Fig. 1: Morphology and temporal evolution of the SERS intensity during pulsed CO2RR.
figure 1

a Ex situ SEM images of the as-prepared electrodes, b after potentiostatic CO2RR at -1.0 V for 1 h, and c after pulsed CO2RR at Ec = −1.0 V and Ea = 0.6 V with tc = ta = 4 s for 1 h. d Applied potential and current density over time with tc = ta = 4 s (top) and corresponding temporal evolution of the SERS signal intensity with marked Raman bands (bottom). e Applied potential over time and intensities of fits of selected characteristic Raman bands, namely the Cu–CO rotation (COr, 280 cm−1, dark blue), Cu–CO stretching (COs, 360 cm−1, light blue), Cu–OHad (OHad, 495 cm−1 at −1.0 V in turquoise and 450 cm−1 at +0.6 V in green) and the copper(I) oxide (Cu2O, sum of 530 and 620 cm−1 divided by two, orange) bands.

While the assignment of COad and Cu2O is straightforward, the assignment of OHad is still under debate, and some groups also assigned the band at 495 cm−1 to Cu–C and Cu–O species35,39. However, experiments in several previous studies with D2O showed a shift of the band position, which supports this assignment to chemisorbed OHad on Cu35,36,40,41. Furthermore, bands at ~500 and 700 cm−1, detectable during the electrochemical oxidation of Cu(111) and polycrystalline Cu surfaces, were linked by other groups to surface OH species through D2O experiments and DFT calculations42. Their DFT calculations propose that the 500 cm−1 band corresponds to a top-site OH stretching mode, possibly aligning with our scenario. In contrast, the 700 cm−1 band was attributed to the bending mode of free Cu–OH, a band mode that may be absent in our case due to co-adsorption with CO.

Additionally, a weak carbonate band at 1070 cm−1 was observed in some of the SERS spectra during the first 20 s, as shown in Supplementary Fig. 433,35,43.

Pulse length-dependent evolution of SERS

In order to follow the impact of the applied cathodic and anodic pulse duration on the catalyst structure and the adsorbates, we averaged the normalized operando SERS spectra of selected pulse conditions and fitted the characteristic bands over one pulse sequence, as shown in Fig. 2. The emphasis is placed on three pulse regimes that are typical for the highest ethanol (EtOH regime, Fig. 2a, d), ethylene/acetaldehyde (C2H4Ox regime, Fig. 2b, e), and C1 product selectivity (C1 regime, Fig. 2c, f). The EtOH regime is characterized by short anodic pulses (ta = 0.5 s), the C2H4Ox regime by intermediate anodic pulses (ta = 4 s), and in both cases, the cathodic pulses have an intermediate length of 4 s. In contrast, long anodic pulses (ta = 8 s) combined with short cathodic pulses (tc = 0.5 s) represent the C1 regime18. Thereby, the intensity of the COs compared to the COr band decreased with shorter ta and is the smallest in the EtOH regime.
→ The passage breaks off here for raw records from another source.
import Summits.BirchSwinnertonDyer.BirchSwinnertonDyer.Theses.AlignedTransportAtTwo
import Summits.BirchSwinnertonDyer.BirchSwinnertonDyer.Theorems.Rank1ResidualX1Defs
import Literature.NumberTheory.EllipticCurves.BSDRootNumberSmallConductorAssemblyProofs
import Literature.NumberTheory.EllipticCurves.LeadingTerm
import Summits.BirchSwinnertonDyer.BirchSwinnertonDyer.Theorems.AlignedTransportAtTwoBSDOfMainConjectureRankOneAtTwoOrderTransfer
import Literature.NumberTheory.EllipticCurves.KatoRankBoundProofs
import Literature.NumberTheory.EllipticCurves.IwasawaSelmerModuleFiniteProofs
import HarnessLib

/-!
# Route `AlignedTransportAtTwo`, crux C3′ `BSDOfMainConjectureRankOneAtTwo` (stmt-BirchSwinnertonDyer-23008), line `birth`,
# stub L — the NORMALISATION-FREE closure algebra: a `p`-adic leading-term law and a `p`-adic/archimedean comparison law
# written in the SAME currency give `BSD(E,p)`; and the generator plumbing `[T¹]f_E = unit · ϖ · [T¹]L_p`

HONEST FRAMING (cell `bsd-f1-sign2`, lead seat `bsd-line-att-p1` g2; BSD is NOT proved by any of this; THEOREMS ONLY, nothing
asserted, no definition). Stub L of line `birth` (`AlgebraicSimpleZeroAtTwo → BSDOfMainConjectureRankOneAtTwo`) decomposes
(lead addendum, `Cruxes/BSDOfMainConjectureRankOneAtTwo/Lines/birth.md`) as L0 (GZK + the `Σ²` height receptacle, PRINT, in
tree) + L1 (Schneider–Perrin-Riou / BMS Thm 1.7 leading term AT `p = 2`, OPEN at `2`, to be typed) + L2 (Perrin-Riou's rank-one
comparison AT `p = 2`: the `2`-adic and the archimedean BSD quotients are the same rational number, OPEN at `2`, to be typed) +
L3 (closure algebra). L1 and L2 carry powers of `2` nobody in the tree can certify today (height currency SW = `−4·`MST in rank
one, `ε₂ = (1 − α⁻¹)²` with `v₂ ∈ {2,4}`, `log₂ 5`); but those constants CANCEL between L1 and L2. This file proves L3 in a form
that does not depend on them: the two laws are taken with ABSTRACT `p`-adic quantities `A` (the «analytic» product, e.g.
`ϖ·[T¹]L_p(f,α)·log_p γ`) and `B ≠ 0` (the «regulator» product, e.g. `ε_p·Reg_p(Dh)`), the SAME `A, B` in both — then
`#E(ℚ)_tors²` and `∏ c_v` cancel too, so NO Tamagawa-at-`2` or torsion input is needed, and `BSDp W p` follows with the witness
`q · #E(ℚ)_tors² / ∏ c_v`. Any prime `p`; any curve with `r_an ≤ 1` (GZK supplies rank and finiteness).

* §1 `exists_unit_coeff_one_eq_of_span_eq` — two generators of the same principal ideal of `Λ = ℤ_p⟦T⟧`, one with a zero at
  `T = 0`: their `T¹`-coefficients differ by a unit of `ℤ_p`; `coeff_one_eq_ratCast_mul_of_iwasawaToPowerSeries_eq` — from the
  main-conjecture identity `ι g = ϖ · L` read off `[T¹]g = ϖ · [T¹]L` in `ℚ_p` (the plumbing that lets L1, stated for ANY
  characteristic generator `f_E`, be applied to `ϖ · L_p(f_E, α)`).
* §2 `padicValRat_eq_of_ratCast_eq_unit_mul_natCast` — `(q : ℚ_p) = u · n`, `u ∈ ℤ_pˣ`, `n ≥ 1` ⟹ `ord_p q = ord_p n`.
* §3 `bsdp_of_leadingTerm_of_comparison` — L3: GZK + a leading-term law `A · tors² = u · #Ш[p^∞] · B · Tam` + a comparison law
  `q · B = A ∧ q · Ω · Reg_∞ = L^{(r)}(E,1)/r!` ⟹ `BSDp W p`.
* §4 `bsdOfMainConjectureRankOneAtTwo_of_consistentLaws` — the crux C3′ BY NAME from GZK and ONE hypothesis: on every cell
  curve (with its simple-zero and main-conjecture binders) SOME consistent pair (leading-term law, comparison law) holds — the
  exact receptacle the typed statements T-23008-a/b (through stub O and §1) will fill. CONDITIONAL; closes nothing.
* §5 `leadingTermLaw_of_schneiderShape_of_mazurMainConjecture` — the L1-ADAPTER: a leading-term law of Schneider/BMS SHAPE
  (any generator `f_E` with `ord_T f_E = rank`, constants packed into `LOG`, `B`) + `MazurMainConjecture W p` + `ord_T L_p = 1` +
  `rank = 1` ⟹ the §3 leading-term law with `A = ϖ · [T¹]L_p(f,α) · LOG`. With §3 this makes the eventual closure of stub L
  literally «L3 (§5 (T-23008-a)) (T-23008-b)».
* §6 `bsdp_of_normLeadingTerm_of_shaAnTransfer` — L3 in the NORM / `#Ш_an` currency of the cell's K2-Gv / K2-G′v (-es SketchG10 §14),
  slice-free: `‖A‖ = ‖#Ш[p^∞]·X‖` + `#Ш_an = q ∧ ‖A‖ = ‖q·X‖` + GZK ⟹ `BSDp W p`.
* §7 `bsdp_of_leadingTerm_of_normComparison` — mixed currency: ∃u-form leading term (from §5) + NORM-form comparison ⟹ `BSDp W p`.
`--supports stmt-BirchSwinnertonDyer-23008 --as helper`; closes nothing.

References: [PerrinRiou1987] (comparison, p odd); [BalakrishnanMullerStein2015] Thm. 1.7 (leading term, p odd); [Miller2011LMS]
Def. 1.1 (`BSD(E,p)`); [GrossZagier1986], [Kolyvagin1990] (rank ≤ 1).
-/

set_option autoImplicit false
-- the route's Theorems namespace repeats a component by design (summit = sub-problem, D-0017).
set_option linter.dupNamespace false

noncomputable section

open scoped Classical

open WeierstrassCurve Literature.NumberTheory.EllipticCurves

namespace Summit.BirchSwinnertonDyer.BirchSwinnertonDyer.Theorems.AlignedTransportAtTwoLeadingTermAlgebra

/-! ## §1 Generator plumbing in `Λ = ℤ_p⟦T⟧` -/

section Plumbing

variable {p : ℕ} [Fact p.Prime]

/-- **Two generators of one principal ideal of `Λ`, one vanishing at `T = 0`, have `T¹`-coefficients differing by a unit of
`ℤ_p`.** (`Λ` is a domain, so `(f) = (g)` makes `f = g·w` with `w ∈ Λˣ`; `[T¹](g·w) = [T⁰]g·[T¹]w + [T¹]g·[T⁰]w = [T¹]g · w(0)`
when `g(0) = 0`, and `w(0) ∈ ℤ_pˣ`.) Used with `g` the main-conjecture generator and `f = f_E` any characteristic generator.
[cite: Washington1997, §13.2 (Λ a UFD / units of Λ)] -/
theorem exists_unit_coeff_one_eq_of_span_eq {f g : IwasawaAlgebra p}
    (h : Ideal.span ({f} : Set (IwasawaAlgebra p)) = Ideal.span {g}) (hg0 : PowerSeries.constantCoeff g = 0) :
    ∃ v : ℤ_[p]ˣ, PowerSeries.coeff 1 f = (v : ℤ_[p]) * PowerSeries.coeff 1 g := by
  have hassoc : Associated g f := Ideal.span_singleton_eq_span_singleton.mp h.symm
  obtain ⟨w, hw⟩ := hassoc
  have hwu : IsUnit (PowerSeries.constantCoeff (w : IwasawaAlgebra p)) :=
    PowerSeries.isUnit_constantCoeff _ w.isUnit
  refine ⟨hwu.unit, ?_⟩
  rw [← hw, PowerSeries.coeff_mul, Finset.Nat.antidiagonal_succ, Finset.sum_cons, Finset.Nat.antidiagonal_zero,
    Finset.map_singleton, Finset.sum_singleton]
  simp only [Function.Embedding.coe_prodMap, Function.Embedding.coeFn_mk, Prod.map_apply, Nat.succ_eq_add_one,
    zero_add, Function.Embedding.refl_apply, PowerSeries.coeff_zero_eq_constantCoeff, hg0, zero_mul, IsUnit.unit_spec]
  ring

/-- **`[T¹]g = ϖ · [T¹]L` from `ι g = ϖ · L`** (`ι : ℤ_p⟦T⟧ → ℚ_p⟦T⟧` coefficientwise). [folklore] -/
theorem coeff_one_eq_ratCast_mul_of_iwasawaToPowerSeries_eq {g : IwasawaAlgebra p} {ϖ : ℚ} {L : PowerSeries ℚ_[p]}
    (h : iwasawaToPowerSeries p g = PowerSeries.C (ϖ : ℚ_[p]) * L) :
    ((PowerSeries.coeff 1 g : ℤ_[p]) : ℚ_[p]) = (ϖ : ℚ_[p]) * PowerSeries.coeff 1 L := by
  have hc := congrArg (PowerSeries.coeff 1) h
  rw [PowerSeries.coeff_C_mul] at hc
  rw [← hc, iwasawaToPowerSeries, PowerSeries.coeff_map]
  rfl

/-- Combined: for ANY characteristic generator `f` of the ideal generated by the main-conjecture generator `g` (`ι g = ϖ · L`,
`g(0) = 0`), `[T¹]f = v · ϖ · [T¹]L` in `ℚ_p` with `v ∈ ℤ_pˣ`. [folklore] -/
theorem exists_unit_coeff_one_eq_mul_of_span_eq_of_iwasawaToPowerSeries_eq {f g : IwasawaAlgebra p}
    (h : Ideal.span ({f} : Set (IwasawaAlgebra p)) = Ideal.span {g}) (hg0 : PowerSeries.constantCoeff g = 0)
    {ϖ : ℚ} {L : PowerSeries ℚ_[p]} (hι : iwasawaToPowerSeries p g = PowerSeries.C (ϖ : ℚ_[p]) * L) :
    ∃ v : ℤ_[p]ˣ, ((PowerSeries.coeff 1 f : ℤ_[p]) : ℚ_[p]) = ((v : ℤ_[p]) : ℚ_[p]) * ((ϖ : ℚ_[p]) * PowerSeries.coeff 1 L) := by
  obtain ⟨v, hv⟩ := exists_unit_coeff_one_eq_of_span_eq h hg0
  refine ⟨v, ?_⟩
  rw [hv, PadicInt.coe_mul, coeff_one_eq_ratCast_mul_of_iwasawaToPowerSeries_eq hι]

end Plumbing

/-! ## §2 `p`-adic valuation bookkeeping -/

section Valuation

variable {p : ℕ} [Fact p.Prime]

/-- **`ord_p q = ord_p n`** when `(q : ℚ_p) = u · n` with `u ∈ ℤ_pˣ` and `n ≠ 0`. [folklore] -/
theorem padicValRat_eq_of_ratCast_eq_unit_mul_natCast {q : ℚ} {u : ℤ_[p]ˣ} {n : ℕ} (hn : n ≠ 0)
    (h : (q : ℚ_[p]) = ((u : ℤ_[p]) : ℚ_[p]) * (n : ℚ_[p])) : padicValRat p q = padicValNat p n := by
  have hp1 : (1 : ℚ) < p := by exact_mod_cast (Fact.out : p.Prime).one_lt
  have hu : ‖((u : ℤ_[p]) : ℚ_[p])‖ = 1 := PadicInt.isUnit_iff.mp u.isUnit
  have hq0 : q ≠ 0 := by
    intro hq
    rw [hq, Rat.cast_zero, eq_comm, mul_eq_zero] at h
    rcases h with h | h
    · rw [← norm_eq_zero, hu] at h; exact one_ne_zero h
    · exact hn (by exact_mod_cast h)
  have hnorm : ‖(q : ℚ_[p])‖ = ‖((n : ℚ) : ℚ_[p])‖ := by
    rw [h, norm_mul, hu, one_mul, Rat.cast_natCast]
  rw [Padic.eq_padicNorm, Padic.eq_padicNorm, padicNorm.eq_zpow_of_nonzero hq0,
    padicNorm.eq_zpow_of_nonzero (by exact_mod_cast hn : (n : ℚ) ≠ 0)] at hnorm
  have hinj := zpow_right_injective₀ (by positivity : (0 : ℚ) < p) hp1.ne' (by exact_mod_cast hnorm)
  have h2 := neg_injective hinj
  exact_mod_cast h2

end Valuation

/-! ## §3 L3 — `BSD(E,p)` from a leading-term law and a comparison law in the same currency -/

section Closure

variable (W : WeierstrassCurve ℚ) [W.IsElliptic] (p : ℕ) [Fact p.Prime]

/-- **L3 (normalisation-free closure of stub L).** Let `E/ℚ` (globally minimal `W`) have `r_an ≤ 1`, and let `A, B ∈ ℚ_p`,
`B ≠ 0`, be ANY two `p`-adic quantities (intended: `A = ϖ·[T^r]L_p(f_E,α)·log_p(γ)^r`, `B = (1 − α⁻¹)²·Reg_p(Dh)`, in whatever
height currency). Assume (i) Gross–Zagier–Kolyvagin (`hGZK`, PRINT); (ii) a LEADING-TERM LAW
`A · #E(ℚ)_tors² = u · #Ш[p^∞] · B · ∏ c_v` with `u ∈ ℤ_pˣ` (Schneider/BMS shape, through the main conjecture); (iii) a
COMPARISON LAW: a rational `q` with `q · B = A` in `ℚ_p` and `q · Ω_E · Reg_∞(E) = L^{(r)}(E,1)/r!` in `ℂ` (Perrin-Riou's
rank-one comparison shape). Then `BSDp W p`: `rank = r_an` and `Ш` finite by GZK, `#Ш_an = q · tors² / ∏ c_v ∈ ℚ`, and
`ord_p #Ш_an = ord_p #Ш[p^∞]` because `tors²` and `∏ c_v` CANCEL between (ii) and (iii). Nothing about `p = 2` is special here;
the `p = 2` content of the crux is entirely in the truth of (ii) and (iii) at `2`. [cite: PerrinRiou1987, Thm. (rank-one comparison, p odd)]
[cite: BalakrishnanMullerStein2015, Thm. 1.7] [cite: Miller2011LMS, Def. 1.1] -/
theorem bsdp_of_leadingTerm_of_comparison (hGZK : rank_eq_analyticRank_of_analyticRank_le_one)
    (hr : W.analyticRank ≤ 1) {A B : ℚ_[p]} (hB : B ≠ 0)
    (hLT : ∃ u : ℤ_[p]ˣ, A * (W.torsionOrder : ℚ_[p]) ^ 2 =
      ((u : ℤ_[p]) : ℚ_[p]) * (Nat.card (AddCommGroup.primaryComponent W.sha p) : ℚ_[p]) * B * (W.tamagawaProduct : ℚ_[p]))
    (hCMP : ∃ q : ℚ, (q : ℚ_[p]) * B = A ∧ (q : ℂ) * ((W.realPeriodRat : ℂ) * (W.regulator : ℂ)) = W.leadingLCoeff) :
    BSDp W p := by
  obtain ⟨hrank, hfin⟩ := hGZK W hr
  haveI : Finite W.sha := hfin
  haveI hfinp : Finite (AddCommGroup.primaryComponent W.sha p) := inferInstance
  obtain ⟨u, hu⟩ := hLT
  obtain ⟨q, hqB, hqC⟩ := hCMP
  -- positivity of the archimedean and arithmetic factors
  have hΩ : (W.realPeriodRat : ℂ) ≠ 0 := by exact_mod_cast W.realPeriodRat_pos_holds.ne'
  have hR : (W.regulator : ℂ) ≠ 0 := by exact_mod_cast (W.regulator_pos').ne'
  have hc0 : 0 < W.tamagawaProduct := W.tamagawaProduct_pos_holds
  have hcC : (W.tamagawaProduct : ℂ) ≠ 0 := by exact_mod_cast hc0.ne'
  have hcP : (W.tamagawaProduct : ℚ_[p]) ≠ 0 := by exact_mod_cast hc0.ne'
  have hn0 : Nat.card (AddCommGroup.primaryComponent W.sha p) ≠ 0 := Nat.card_pos.ne'
  refine ⟨hrank, hfinp, q * (W.torsionOrder : ℚ) ^ 2 / W.tamagawaProduct, ?_, ?_⟩
  · -- `#Ш_an = q · tors² / ∏ c_v`
    rw [shaAn_def, ← hqC]
    push_cast
    field_simp
  · -- `ord_p (q · tors² / ∏ c_v) = ord_p #Ш[p^∞]`: cancel `B`, `tors²`, `∏ c_v`
    rw [← hqB] at hu
    have hkey : ((q * (W.torsionOrder : ℚ) ^ 2 / W.tamagawaProduct : ℚ) : ℚ_[p]) =
        ((u : ℤ_[p]) : ℚ_[p]) * (Nat.card (AddCommGroup.primaryComponent W.sha p) : ℚ_[p]) := by
      push_cast
      rw [div_eq_iff hcP]
      have h' : ((q : ℚ_[p]) * (W.torsionOrder : ℚ_[p]) ^ 2) * B =
          (((u : ℤ_[p]) : ℚ_[p]) * (Nat.card (AddCommGroup.primaryComponent W.sha p) : ℚ_[p]) *
            (W.tamagawaProduct : ℚ_[p])) * B := by
        linear_combination hu
      exact mul_right_cancel₀ hB h'
    exact padicValRat_eq_of_ratCast_eq_unit_mul_natCast hn0 hkey

end Closure

/-! ## §4 The crux C3′ BY NAME from GZK and a consistent pair of laws on the cell -/

/-- **C3′ from Gross–Zagier–Kolyvagin and a CONSISTENT PAIR OF LAWS on the cell (CONDITIONAL; closes nothing).** If for every
cell curve `W` (non-CM, good ordinary at `2`, no rational `2`-torsion, `Δ ∉ ℚ²`, `r_an = 1`, simple zero of `L₂(f_E)` at `T = 0`,
Mazur's `2`-adic main conjecture) there are `2`-adic quantities `A`, `B ≠ 0` satisfying a leading-term law
`A · tors² = u · #Ш[2^∞] · B · ∏ c_v` (`u ∈ ℤ₂ˣ`) and a comparison law `q · B = A`, `q · Ω_E · Reg_∞ = L′(E,1)` (`q ∈ ℚ`) — the
receptacle that the typed `p = 2` Schneider/BMS leading term (through stub O's simple zero and §1's generator plumbing) and the
typed `p = 2` Perrin-Riou comparison are to fill, IN THE SAME CURRENCY — then `BSDOfMainConjectureRankOneAtTwo` (by §3 and the
PRINT fact `rank_eq_analyticRank_of_analyticRank_le_one`). BSD is not proved; the crux stays open (the hypothesis is open at `2`).
[cite: PerrinRiou1987, Thm. (rank-one comparison, p odd)] [cite: BalakrishnanMullerStein2015, Thm. 1.7] [cite: Miller2011LMS, Def. 1.1] -/
theorem bsdOfMainConjectureRankOneAtTwo_of_consistentLaws (hGZK : rank_eq_analyticRank_of_analyticRank_le_one)
    (hLaws : ∀ (W : WeierstrassCurve ℚ) [W.IsElliptic] [W.IsGloballyMinimal],
      ¬ W.HasCM → IsOrdinaryAt W 2 → (∀ x : ℚ, ¬ Greenberg1999.HasRationalTwoTorsionX W x) → ¬ IsSquare W.Δ →
      W.analyticRank = 1 →
      (∀ [NeZero (W.conductorNorm ℤ)] (f : CuspForm (CongruenceSubgroup.Gamma0 (W.conductorNorm ℤ)) 2),
          ModularForms.IsNewformOf W f → (padicLFunction f (unitRoot W 2 : ℚ_[2])).order = 1) →
      Summit.BirchSwinnertonDyer.BirchSwinnertonDyer.Theorems.Rank1ResidualX1Defs.MazurMainConjecture W 2 →
      ∃ A B : ℚ_[2], B ≠ 0 ∧
        (∃ u : ℤ_[2]ˣ, A * (W.torsionOrder : ℚ_[2]) ^ 2 =
          ((u : ℤ_[2]) : ℚ_[2]) * (Nat.card (AddCommGroup.primaryComponent W.sha 2) : ℚ_[2]) * B *
            (W.tamagawaProduct : ℚ_[2])) ∧
        (∃ q : ℚ, (q : ℚ_[2]) * B = A ∧ (q : ℂ) * ((W.realPeriodRat : ℂ) * (W.regulator : ℂ)) = W.leadingLCoeff)) :
    Summit.BirchSwinnertonDyer.BirchSwinnertonDyer.Theses.AlignedTransportAtTwo.BSDOfMainConjectureRankOneAtTwo := by
  intro W _ _ hcm hord ht hsq hr hL hMC
  obtain ⟨A, B, hB, hLT, hCMP⟩ := hLaws W hcm hord ht hsq hr hL hMC
  exact bsdp_of_leadingTerm_of_comparison W 2 hGZK (by omega) hB hLT hCMP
The OHad band is more intense during shorter ta (0.5 s, 4 s) in the EtOH/C2H4Ox regime, while no OHad bands, but stronger Cu oxide bands during long ta (8 s) and subsequent short tc (0.5 s) could be detected in the C1 regime. These observations are underlined by additional SERS data at different pulse lengths (Supplementary Figs. 5, 6). During the anodic pulses, the Cu2O band intensities increased with the duration of the anodic pulse, being comparably weak at ta = 0.5 s in the EtOH regime. Interestingly, there is also a contribution of Cu–Oad visible in the region of 606–626 cm−1 during the anodic pulse in the EtOH regime for anodic pulses shorter than 2 s (Supplementary Fig. 5a, b)42. Under these conditions, also intense OHad bands and additional bands at 370–380 and 520–540 cm−1 were detected, which can be attributed to disordered CuOx/(OH)y species35,40. Moreover, the carbonate band at 1070 cm-1 was predominantly observed at the onset of both the anodic and cathodic pulses, possibly linked to dynamic alterations of the electrical double layer. However, due to the low band intensities under these conditions, it is challenging to thoroughly analyze its characteristics further (Supplementary Figs. 57). To verify the reproducibility of the data the experiments of the main product regimes were repeated on freshly prepared electrodes showing similar spectra and trends (Supplementary Fig. 9).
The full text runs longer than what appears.